Дмитрий Мережковский. Поэзия: стихотворения и поэмы
Из Бодлэра (Голубка моя...)
ИЗ БОДЛЭРА
Голубка моя,
Умчимся в края,
Где всё, как и ты, совершенство,
И будем мы там
Делить пополам
И жизнь, и любовь, и блаженство.
Из влажных завес
Туманных небес
Там солнце задумчиво блещет,
Как эти глаза,
Где жемчуг-слеза,
Слеза упоенья трепещет.
Это мир таинственной мечты,
Неги, ласк, любви и красоты.
Вся мебель кругом
В покое твоем
От времени ярко лоснится.
Дыханье цветов
Заморских садов
И веянье амбры струится.
Богат и высок
Лепной потолок,
И там зеркала так глубоки;
И сказочный вид
Душе говорит
О дальнем, о чудном Востоке.
Это мир таинственной мечты,
Неги, ласк, любви и красоты.
Взгляни на канал,
Где флот задремал:
Туда, как залетная стая,
Свой груз корабли
От края земли
Несут для тебя, дорогая.
Дома и залив
Вечерний отлив
Одел гиацинтами пышно,
И теплой волной,
Как дождь золотой,
Лучи он роняет неслышно.
Это мир таинственной мечты,
Неги, ласк, любви и красоты.
1885
BE. 1885. № 3 -- ПСС-II, т. 22. О загл. в автографе оглавления С-1888 см. примеч. 84. Перевод ст-ния Ш. Бодлера (см. примеч. 84) «Приглашение к путешествию» («L'invitation au voyage», 1855) из сб. «Цветы зла» (№ 53 во 2-м изд., 1861).

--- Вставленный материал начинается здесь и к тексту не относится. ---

import Literature.MathematicalPhysics.QuantumFieldTheory.Balaban1983to89.B8Thm4KLevelGammaRec

/-!
# `Balaban1983to89.B8Thm4KLevelGammaGRec` — [Balaban1985RegularSpaces] THEOREM 4 (p. 88), existence clause at the `k`-th level, edition γ, FOR THE RECORD's CENTRED
# AVERAGING ([Balaban1987RG1] (0.4)) **WITH THE GAUGE-GROUP INVARIANT `u x ∈ G`** ([Balaban1985Averaging] p. 20 «a Lie subgroup G of a unitary group U(N)»; print's case
# of record `G = SU(N)`): the `G`-form of `B8Thm4KLevelGammaRec.thm4_exists_all_levels_supp_landau138_γ`

statement-level skeleton of published theorems with citation tags; proofs where landed; nothing here is a claim about the Yang–Mills mass gap

T. Bałaban, *Spaces of regular gauge field configurations on a lattice and gauge fixing conditions*, Commun. Math. Phys. **99** (1985) 75–102 `[Balaban1985RegularSpaces]`
("[6]"): Thm 4 p. 88, Prop. 3 p. 87, Prop. 5 (1.107)–(1.108) p. 94, (1.29) p. 81, (1.31) p. 82, (1.38) p. 82, (1.55)–(1.62) pp. 86–87, (1.66) p. 87, p. 76 («G = SU(N)»);
T. Bałaban, *Averaging operations for lattice gauge theories*, CMP **98** (1985) 17–51 `[Balaban1985Averaging]` ("[3]"): p. 20, Prop. 4 p. 38; T. Bałaban, *Renormalization
group approach to lattice gauge field theories. I*, CMP **109** (1987) 249–301 `[Balaban1987RG1]` ("[I]"): (0.3)–(0.4) pp. 252–253.  STATUS: published, refereed.

CITATION HEADER (lean-in-tree rule).  Cell `pub-ymgap` (HUMAN RULING D-0062, Track A), «N05-REC» road (director-ym №254∕№255; LEAD PEN dag-n05-e), width seat
`pub-ymgap-dag-n07-w3` g12 (the N05-REC → K-road JUNCTION; ⚑ LOCATED-SU-AT-JUNCTION, cell bus 2026-08-29: the junction's premise `DatumCrownAt` ∕ `HThm4RecMember` row (vi)
are `SU(N)`-typed, the record crown as typed concludes `GaugedBoundB8DZ` with UNITARY `u`).  WHY THIS FILE.  The record Thm-4 induction driver is ALREADY `G`-general
(`B8Thm4SupportLocalBdryRec.thm4_exists_all_levels_supp_bdry_mem`: `G ≤ U(𝔸)`, Prop. 5 sockets producing `G`-valued `v`, conclusion `u x ∈ G`); the `k`-th-level head
`B8Thm4KLevelGammaRec.thm4_exists_all_levels_supp_landau138_γ` specialises it to `G := U(𝔸)`.  THIS FILE is the SAME head over the `G`-general driver: statement byte for byte
dag-n05-e's, with `(G : Subgroup 𝔸ˣ) (hG : G ≤ unitaryUnits 𝔸)` added, the Prop. 5 sockets `hP5base` ∕ `hP5` read with `v x ∈ G` ∕ `u₁ x ∈ G`, and the conclusion `u x ∈ G`
(Prop. 3's reset `hP3_gaugeFixed_of_b9_γ` and the (1.42) supplier are consumed BY NAME, unchanged — they quantify over unitary gauges, which `G`-valued ones are).  The engine
model is `B8Thm4AtLandau138G.thm4_exists_all_levels_landau138_mem` (dag-n05-e g33, pure cube).  Consumers: the `G`-forms of `B8Thm4ExistsAtGammaRec.thm4Exists_concrete_at_γ`
and of the crown root `B8Prop6DentedCubeMemberGammaRec.prop6_exists_dentedMember_at_γ₃`, then dag-n05-e's crown tail in its `G := SU(N)` edition (`SU(N)` is averaging-closed
for the record: `B7Prop2SpecialUnitaryRec.avgClosedZ_specialUnitary`, `N ≤ 12`).  Kind «kernel-checked proof», ONE theorem, one `exact`; no `def`, no `instance`, no
`notation`, no existing module modified.  `--kind proof --supports stmt-QuantumFields-20541` (K0⁷-keyed, COUNT-NEUTRAL).

HONEST SCOPE: bookkeeping over landed theorems (the `G`-general driver + the unitary head's own suppliers); Propositions 3∕5 and [4] Thm 3.3 are NOT proved here (sockets
displayed); nothing of Bałaban's analysis re-proved; `HThm4Rec` UNDISCHARGED (caveat (C-S3-1)); N05 ∕ N07 NOT discharged; COUNT of record unmoved · K numerically unchanged;
one finite `𝕋⁴` programme at fixed `ε`, Bałaban AS PRINTED; nothing continuum ∕ ℝ⁴ ∕ OS ∕ mass-gap ∕ Clay.  No `sorry`, no `def`.

[cite: Balaban1985RegularSpaces, Thm 4 p.88, Prop. 3 p.87, Prop. 5 (1.107)–(1.108) p.94, (1.55)–(1.62) pp.86–87, (1.31) p.82, (1.29) p.81, p.76; Balaban1985Averaging, p.20, Prop. 4 p.38; Balaban1987RG1, (0.3)–(0.4) pp.252–253]
-/

noncomputable section

open NormedSpace

namespace Literature.MathematicalPhysics.QuantumFieldTheory.Balaban1983to89.B8Thm4KLevelGammaGRec

open Complex (I I_ne_zero)
open MatrixLog B7Prop1Explicit B7Prop2Explicit B7Prop1Local B7Eq92Concrete
open B8Lemma1NonAbelian (mulCfg)
open B8Ineq132 (covDerivFwd covDeriv covDiv plaqF InAk CondAt BondTouches PlaqTouches)
open B8Eq140Level (SideTouches)
open B8Eq119TwistedAxialRec (Restr129Z InAxZ)
open B8Eq184Proof (gaugeExp cfgExp)
open B8Eq146AExpansion (iEta expCfg)
open B7SectEFLinearisationRec (logCovIterZ linCovIterZ)
open BlockAveragingZd (avgIterZ ctrShift)
open B7Prop2Rec (AvgClosedZ C0Z avgClosedZ_unitaryUnits)
open B7Prop4GeneralLevelsRec (cZ gZ KZ)
open B8Lemma1NonAbelianRecLoops (halfVec)
open B8Eq155JBound (Jcur wsup)
open B8ScaledSupNorm (bondNorm msup weight Bdd)
open B7Prop3Flat (c3)
open B7Eq78Linearization (conjR)
open B8Eq138LandauZdRec (IsLandau138WZ)
open B9SupplySockB9P3ZdBeta (CrossB)

-- `Site` alone could resolve to the torus sites of `Setup.lean`; re-export the `ℤ^d` sites of `B7Prop1Explicit`.
export B7Prop1Explicit (Site)

variable {d : ℕ}

variable {𝔸 : Type*} [CStarAlgebra 𝔸] [Nontrivial 𝔸]

/-! ## §1 Theorem 4 at the `k`-th level, edition γ, record structure, `G`-valued gauge transformations -/

/-- ★★★ **THEOREM 4's EXISTENCE CLAUSE AT THE `k`-TH LEVEL, EDITION γ, RECORD STRUCTURE, WITH THE INVARIANT `u x ∈ G`** — the `G`-form of dag-n05-e's
`B8Thm4KLevelGammaRec.thm4_exists_all_levels_supp_landau138_γ`: for a subgroup `G ≤ U(𝔸)` ([3] p. 20, [6] p. 76 «G = SU(N)»), if Proposition 5's fixed point delivers
`G`-valued gauge transformations at the base level (`hP5base`) and at every step (`hP5`, for `G`-valued `u₁`), then the gauge transformation `u` of Theorem 4 at every level
`m ≤ k` is `G`-valued, `= 1` off `Ω₀`, (1.29)-normalised for the RECORD averages (`Restr129Z`), with `U₀^{…} = U′` in the record Landau gauge (1.38) (`IsLandau138WZ`) and the
exponential form with the (1.62)-letters.  Every other binder — Prop. 3's windows, [3] Prop. 4's windows one level lower, the box law, the class law, (1.33)∕(1.34)∕(1.35),
(1.66)₀, the boundary-layer law, the β-shaped (1.59) body `H59Dβ` — is the unitary head's, byte for byte; Prop. 3's reset (`hP3_gaugeFixed_of_b9_γ`) and (1.42)
(`B8Eq142KLevelLocalGammaRec.H42_of_inAx_γ`) are consumed by name.
[cite: Balaban1985RegularSpaces, Thm 4 p.88, p.76 («G = SU(N)»), (1.29) p.81, (1.31) p.82, (1.38) p.82, (1.58)–(1.62) pp.86–87, (1.66) p.87, Prop. 5 (1.107)–(1.108) p.94; Balaban1985Averaging, p.20, Prop. 4 p.38; Balaban1987RG1, (0.3)–(0.4) pp.252–253] -/
theorem thm4_exists_all_levels_supp_landau138_γ_mem (hd2 : 2 ≤ d) {η : ℝ} (hη : 0 < η) {L s : ℕ} (hLs : L = 2 * s + 1) (hs : 1 ≤ s) (k : ℕ)
    (G : Subgroup 𝔸ˣ) (hG : G ≤ unitaryUnits 𝔸)
    {U₀ U' : Site d → Fin d → 𝔸ˣ} (hU₀ : ∀ x κ, U₀ x κ ∈ unitaryUnits 𝔸) (hU' : ∀ x κ, U' x κ ∈ unitaryUnits 𝔸)
    {α₀ α₁ α₄ B₀ cstar a : ℝ} (hα₀ : 0 < α₀) (hα₁ : 0 < α₁) (hα₄ : 0 ≤ α₄) (hB₀ : 0 ≤ B₀)
    (hc : cstar = 5 * d * L * B₀ * (α₀ + α₁))
    (hs₁ : α₄ ≤ 1 / 84) (hs₂ : L * cstar ≤ 1 / 12) (ha : a ≤ 1 / 4) (ha2 : 2 * a ≤ cstar)
    -- [3] Prop. 4's linearisation windows ONE LEVEL LOWER (edition γ)
    (hα3 : C0Z d * ((L : ℝ) ^ 2 * α₀) ≤ 1 / 3) (hα4 : 4 * ((L : ℝ) ^ 2 * α₀) ≤ c2' d L)
    (h16 : 16 * (2 * (L * cstar) + 8 * α₄) ≤ 1) (hd5 : 5 * (2 * (L * cstar) + 8 * α₄) * ((d : ℝ) - 1) ≤ 4)
    (hsmall : Real.exp (4 * cZ d * ((L : ℝ) ^ 2 * α₀))
      * (1 + 2 * (131072 * ((d : ℝ) + 1) ^ 2) * (KZ d L) ^ 2 * ((L : ℝ) * (2 * (L * cstar) + 8 * α₄))) ≤ 2)
    (hc₃ : KZ d L * ((L : ℝ) * (2 * (L * cstar) + 8 * α₄)) ≤ c3 d L) (hside : 36 * d * B₀ * (2 * (L * cstar) + 8 * α₄) ≤ 1 / 2)
    (h50 : 50 * d * (2 * (L * cstar) + 8 * α₄) ≤ 1) (hsmall₁ : (d : ℝ) * L * α₁ ≤ 1 / 8)
    {Bbd : ℝ} (hBbd : 0 ≤ Bbd) (ha0 : 0 ≤ a) (hbdry : 4 * Bbd * a ≤ ((d : ℝ) * L - 1) * B₀ * (α₀ + α₁))
    {C₂ : ℝ} (hC₂ : (1 + 2 * gZ d L) * (2 * (131072 * ((d : ℝ) + 1) ^ 2) * (KZ d L) ^ 2) * Real.exp (4 * cZ d * ((L : ℝ) ^ 2 * α₀)) * (L : ℝ) ^ 2 ≤ C₂)
    (h61 : 2 * (2 * (L * cstar) + 8 * α₄) ^ 2 + 20 * d * α₀ * (2 * (L * cstar) + 8 * α₄)
      + 2 * C₂ * (2 * (L * cstar) + 8 * α₄) ^ 2 ≤ α₀ + α₁)
    (Ω : ℕ → Set (Site d)) (hΩ : ∀ j, Ω (j + 1) ⊆ Ω j) (Λs : ℕ → ℕ → Set (Site d)) (Λb : ℕ → ℕ → Set (Site d × Fin d))
    -- PRINT's box law (edition γ): the locality box of a level-`j` datum bond lies in `Ω_{j−1}` ((1.31); level 0: `Ω₀`)
    (hbox : ∀ m, m ≤ k → ∀ j, j ≤ m → ∀ c ∈ Λb m j, ∀ x, InBox (fun i => (L : ℤ) ^ j * c.1 i - (ctrShift L j : ℤ)) (fun i => (L : ℤ) ^ j * c.1 i + (ctrShift L j : ℤ) + if i = c.2 then (L : ℤ) ^ j else 0) x → x ∈ Ω (j - 1))
    (hclass : ∀ m, m ≤ k → ∀ j, j ≤ m → ∀ c ∈ Λb m j,
      (c.1 ∈ Λs m j ∧ c.1 + e c.2 ∈ Λs m j) ∨
      (∃ j', j = j' + 1 ∧ (∀ x, (L : ℤ) • c.1 - halfVec L ≤ x → x ≤ (L : ℤ) • c.1 + halfVec L → x ∈ Λs m j') ∧ c.1 + e c.2 ∈ Λs m j) ∨
      (∃ j', j = j' + 1 ∧ c.1 ∈ Λs m j ∧ (∀ x, (L : ℤ) • (c.1 + e c.2) - halfVec L ≤ x → x ≤ (L : ℤ) • (c.1 + e c.2) + halfVec L → x ∈ Λs m j')))
    (h33 : InAk L k η α₀ Ω U₀) (h34 : InAk L k η α₀ Ω (mulCfg U' U₀))
    (hAx : ∀ m, m ≤ k → InAxZ L m (Λs m) U₀ (mulCfg U' U₀))
    (h135 : ∀ j, j ≤ k → ∀ (z : Site d) (μ : Fin d), (∀ x, InBox (fun i => (L : ℤ) ^ j * z i - (ctrShift L j : ℤ)) (fun i => (L : ℤ) ^ j * z i + (ctrShift L j : ℤ) + if i = μ then (L : ℤ) ^ j else 0) x → x ∈ Ω (j - 1)) →
      ‖(avgIterZ L (mulCfg U' U₀) j z μ : 𝔸) - (avgIterZ L U₀ j z μ : 𝔸)‖ ≤ α₁)
    (h66 : ∀ b ∈ {b : Site d × Fin d | SideTouches (Ω 0) b.1 b.2}, ‖((U' b.1 b.2 : 𝔸ˣ) : 𝔸) - 1‖ ≤ a)
    (hlay : ∀ m, 1 ≤ m → m ≤ k → ∀ y z : Site d, y ∈ Ω 0 → z ∉ Ω 0 → (∀ i, y i - 1 ≤ z i ∧ z i ≤ y i + 1) → y ∈ Λs m 0)
    (haα : a ≤ (d : ℝ) * L * α₁)
    (hP5base : ∃ (v : Site d → 𝔸ˣ) (lam : Site d → 𝔸), (∀ x, v x ∈ G) ∧ (∀ x, x ∉ Ω 0 → v x = 1) ∧
        (∀ j, j ≤ 1 → ∀ b ∈ {b : Site d × Fin d | SideTouches (Ω j) b.1 b.2}, (v b.1 : 𝔸) = ((gaugeExp lam b.1 : 𝔸ˣ) : 𝔸) ∧
          (v (b.1 + e b.2) : 𝔸) = ((gaugeExp lam (b.1 + e b.2) : 𝔸ˣ) : 𝔸)) ∧
        (∀ j, j ≤ 1 → ∀ b ∈ {b : Site d × Fin d | SideTouches (Ω j) b.1 b.2},
          ‖lam b.1‖ ≤ α₄ ∧ ((L : ℝ) ^ j * η) * ‖covDerivFwd η U₀ b.2 lam b.1‖ ≤ α₄) ∧
        IsLandau138WZ L 1 η (Ω 0) (Λs 1) U₀ (mgauge U₀ v⁻¹ U') ∧ Restr129Z L 1 (Λs 1) U₀ ((1 : Site d → 𝔸ˣ) * v))
    (hP5 : ∀ m, 1 ≤ m → m < k → ∀ (u₁ : Site d → 𝔸ˣ) (U₁ : Site d → Fin d → 𝔸ˣ) (A : Site d → Fin d → 𝔸),
      (∀ x, u₁ x ∈ G) → (∀ x, x ∉ Ω 0 → u₁ x = 1) → mgauge U₀ u₁ U₁ = U' → Restr129Z L m (Λs m) U₀ u₁ →
      IsLandau138WZ L m η (Ω 0) (Λs m) U₀ U₁ →
      (∀ j, j ≤ m → ∀ b ∈ {b : Site d × Fin d | SideTouches (Ω j) b.1 b.2},
        U₁ b.1 b.2 = cfgExp η A b.1 b.2 ∧ IsSelfAdjoint (A b.1 b.2) ∧ ‖A b.1 b.2‖ ≤ cstar * ((L : ℝ) ^ j * η)⁻¹) →
      ∃ (v : Site d → 𝔸ˣ) (lam : Site d → 𝔸), (∀ x, v x ∈ G) ∧ (∀ x, x ∉ Ω 0 → v x = 1) ∧
        (∀ j, j ≤ m + 1 → ∀ b ∈ {b : Site d × Fin d | SideTouches (Ω j) b.1 b.2}, (v b.1 : 𝔸) = ((gaugeExp lam b.1 : 𝔸ˣ) : 𝔸) ∧
          (v (b.1 + e b.2) : 𝔸) = ((gaugeExp lam (b.1 + e b.2) : 𝔸ˣ) : 𝔸)) ∧
        (∀ j, j ≤ m + 1 → ∀ b ∈ {b : Site d × Fin d | SideTouches (Ω j) b.1 b.2},
          ‖lam b.1‖ ≤ α₄ ∧ ((L : ℝ) ^ j * η) * ‖covDerivFwd η U₀ b.2 lam b.1‖ ≤ α₄) ∧
        IsLandau138WZ L (m + 1) η (Ω 0) (Λs (m + 1)) U₀ (mgauge U₀ v⁻¹ U₁) ∧ Restr129Z L (m + 1) (Λs (m + 1)) U₀ (u₁ * v))
    (H59Dβ : ∀ m, 1 ≤ m → m ≤ k → ∀ (u : Site d → 𝔸ˣ) (W : Site d → Fin d → 𝔸ˣ) (A' : Site d → Fin d → 𝔸),
      (∀ x, u x ∈ unitaryUnits 𝔸) → (∀ x, x ∉ Ω 0 → u x = 1) → mgauge U₀ u W = U' → Restr129Z L m (Λs m) U₀ u →
      IsLandau138WZ L m η (Ω 0) (Λs m) U₀ W →
      (∀ y τ, IsSelfAdjoint (A' y τ)) →
      (∀ j, j ≤ m → ∀ y τ, SideTouches (Ω j) y τ →
        W y τ = cfgExp η A' y τ ∧ ‖A' y τ‖ ≤ (2 * (L * cstar) + 8 * α₄) * ((L : ℝ) ^ j * η)⁻¹) →
      (∀ y τ, (∀ j, j ≤ m → ¬ SideTouches (Ω j) y τ) → A' y τ = 0) →
      msup L m η (-(1 : ℝ)) (fun j (b : Site d × Fin d) => SideTouches (Ω j) b.1 b.2) (fun b => A' b.1 b.2)
          ≤ B₀ * (bondNorm L m η (-(3 : ℝ)) Ω (fun x μ => Jcur η U₀ A' μ x)
            + wsup 1 (fun p : {p : ℕ × (Site d × Fin d) // p.1 ≤ m ∧ (p.2 ∈ Λb m p.1 ∨ (p.1 = 0 ∧ CrossB (Ω 0) p.2))} =>
                linCovIterZ L U₀ (iEta η A') p.1.1 p.1.2.1 p.1.2.2))
            + Bbd * msup L m η (-(1 : ℝ)) (fun j (b : Site d × Fin d) => j = 0 ∧ SideTouches (Ω 0) b.1 b.2 ∧ ¬ BondTouches (Ω 0) b.1 b.2)
                (fun b => A' b.1 b.2) ∧
        msup L m η (-(2 : ℝ)) (fun j (t : Fin d × Fin d × Site d) => SideTouches (Ω j) t.2.2 t.2.1)
            (fun t => covDerivFwd η U₀ t.1 (fun z => A' z t.2.1) t.2.2)
          ≤ B₀ * (bondNorm L m η (-(3 : ℝ)) Ω (fun x μ => Jcur η U₀ A' μ x)
            + wsup 1 (fun p : {p : ℕ × (Site d × Fin d) // p.1 ≤ m ∧ (p.2 ∈ Λb m p.1 ∨ (p.1 = 0 ∧ CrossB (Ω 0) p.2))} =>
                linCovIterZ L U₀ (iEta η A') p.1.1 p.1.2.1 p.1.2.2))
            + Bbd * msup L m η (-(1 : ℝ)) (fun j (b : Site d × Fin d) => j = 0 ∧ SideTouches (Ω 0) b.1 b.2 ∧ ¬ BondTouches (Ω 0) b.1 b.2)
                (fun b => A' b.1 b.2)) :
    ∀ m, m ≤ k → ∃ u : Site d → 𝔸ˣ, (∀ x, u x ∈ G) ∧ (∀ x, x ∉ Ω 0 → u x = 1) ∧ Restr129Z L m (Λs m) U₀ u ∧
      ∃ W : Site d → Fin d → 𝔸ˣ, mgauge U₀ u W = U' ∧ (1 ≤ m → IsLandau138WZ L m η (Ω 0) (Λs m) U₀ W) ∧
        ∃ A : Site d → Fin d → 𝔸, ∀ j, j ≤ m → ∀ b ∈ {b : Site d × Fin d | SideTouches (Ω j) b.1 b.2},
          W b.1 b.2 = cfgExp η A b.1 b.2 ∧ IsSelfAdjoint (A b.1 b.2) ∧ ‖A b.1 b.2‖ ≤ cstar * ((L : ℝ) ^ j * η)⁻¹ := by
  have hL1 : 1 ≤ L := by omega
  have hcstar : 0 ≤ cstar := by rw [hc]; positivity
  have hα₂ : 0 ≤ 2 * (L * cstar) + 8 * α₄ := by positivity
  have hE : ∀ j, {b : Site d × Fin d | SideTouches (Ω (j + 1)) b.1 b.2} ⊆ {b : Site d × Fin d | SideTouches (Ω j) b.1 b.2} :=
    fun j b hb => B8Eq140Level.sideTouches_mono (hΩ j) hb
  exact B8Thm4SupportLocalBdryRec.thm4_exists_all_levels_supp_bdry_mem hL1 hη (Ω 0) G hG hU₀ hU' hcstar hα₄ hs₁ hs₂ ha ha2
    (fun j => {b : Site d × Fin d | SideTouches (Ω j) b.1 b.2}) hE h66 Λs (fun m W => IsLandau138WZ L m η (Ω 0) (Λs m) U₀ W)
    hP5base hP5
    (B8Thm4KLevelGammaRec.hP3_gaugeFixed_of_b9_γ hd2 hη hLs hs k hU₀ hU' hα₀ hα₁.le hα₄ hB₀ hc hα3 hα4 h16 hd5 hsmall hc₃ hside h50 hC₂ h61 hBbd ha0 ha
      hbdry Ω Λs Λb hbox h33 h34 h66 hlay haα (fun m W => IsLandau138WZ L m η (Ω 0) (Λs m) U₀ W)
      (B8Eq142KLevelLocalGammaRec.H42_of_inAx_γ hd2 hη hLs hs k hU₀ hα₀ hα₁ hα₂ hα3 hα4 hsmall hc₃ hsmall₁ Ω hΩ Λs Λb hbox hclass h33 h34
        hAx h135 (fun m W => IsLandau138WZ L m η (Ω 0) (Λs m) U₀ W))
      H59Dβ)


#print axioms thm4_exists_all_levels_supp_landau138_γ_mem

end Literature.MathematicalPhysics.QuantumFieldTheory.Balaban1983to89.B8Thm4KLevelGammaGRec

end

В переводе стерта новизна бодлеровских образов: например, обращение «Мой ребенок, моя сестра» переведено банальным «Голубка моя»; в первой строфе «блещущее из затуманенных небес солнце» сравнивается с «коварным (изменническим) взглядом возлюбленной, блистающим сквозь слезы» (ср. с клишированными поэтизмами в переводе Мережковского: «Как эти глаза, / Где жемчуг-слеза, / Слеза упоенья трепещет»); а в последней — определение флота как «залетной стаи» соответствует в оригинале образу «дремлющих на каналах кораблей, с бродяжническим нравом». Было положено на музыку Н. И. Сирохтиным (1886) и сразу же превратилось в популярный городской романс, исполнявшийся шарманщиками; см. об этом в воспоминаниях Ирины Одоевцевой «На берегах Сены» (М., 1989. С. 53) и во «Встречах» Вл. Пяста; последний рассказывает о том, что, когда Мережковскому пришлось в первый раз услышать шарманочное исполнение этого романса, «ему стоило некоторого труда припомнить автора этих банальнейших из банальных строк. К его ужасу автором оказался он сам» (М. 1997. С. 77).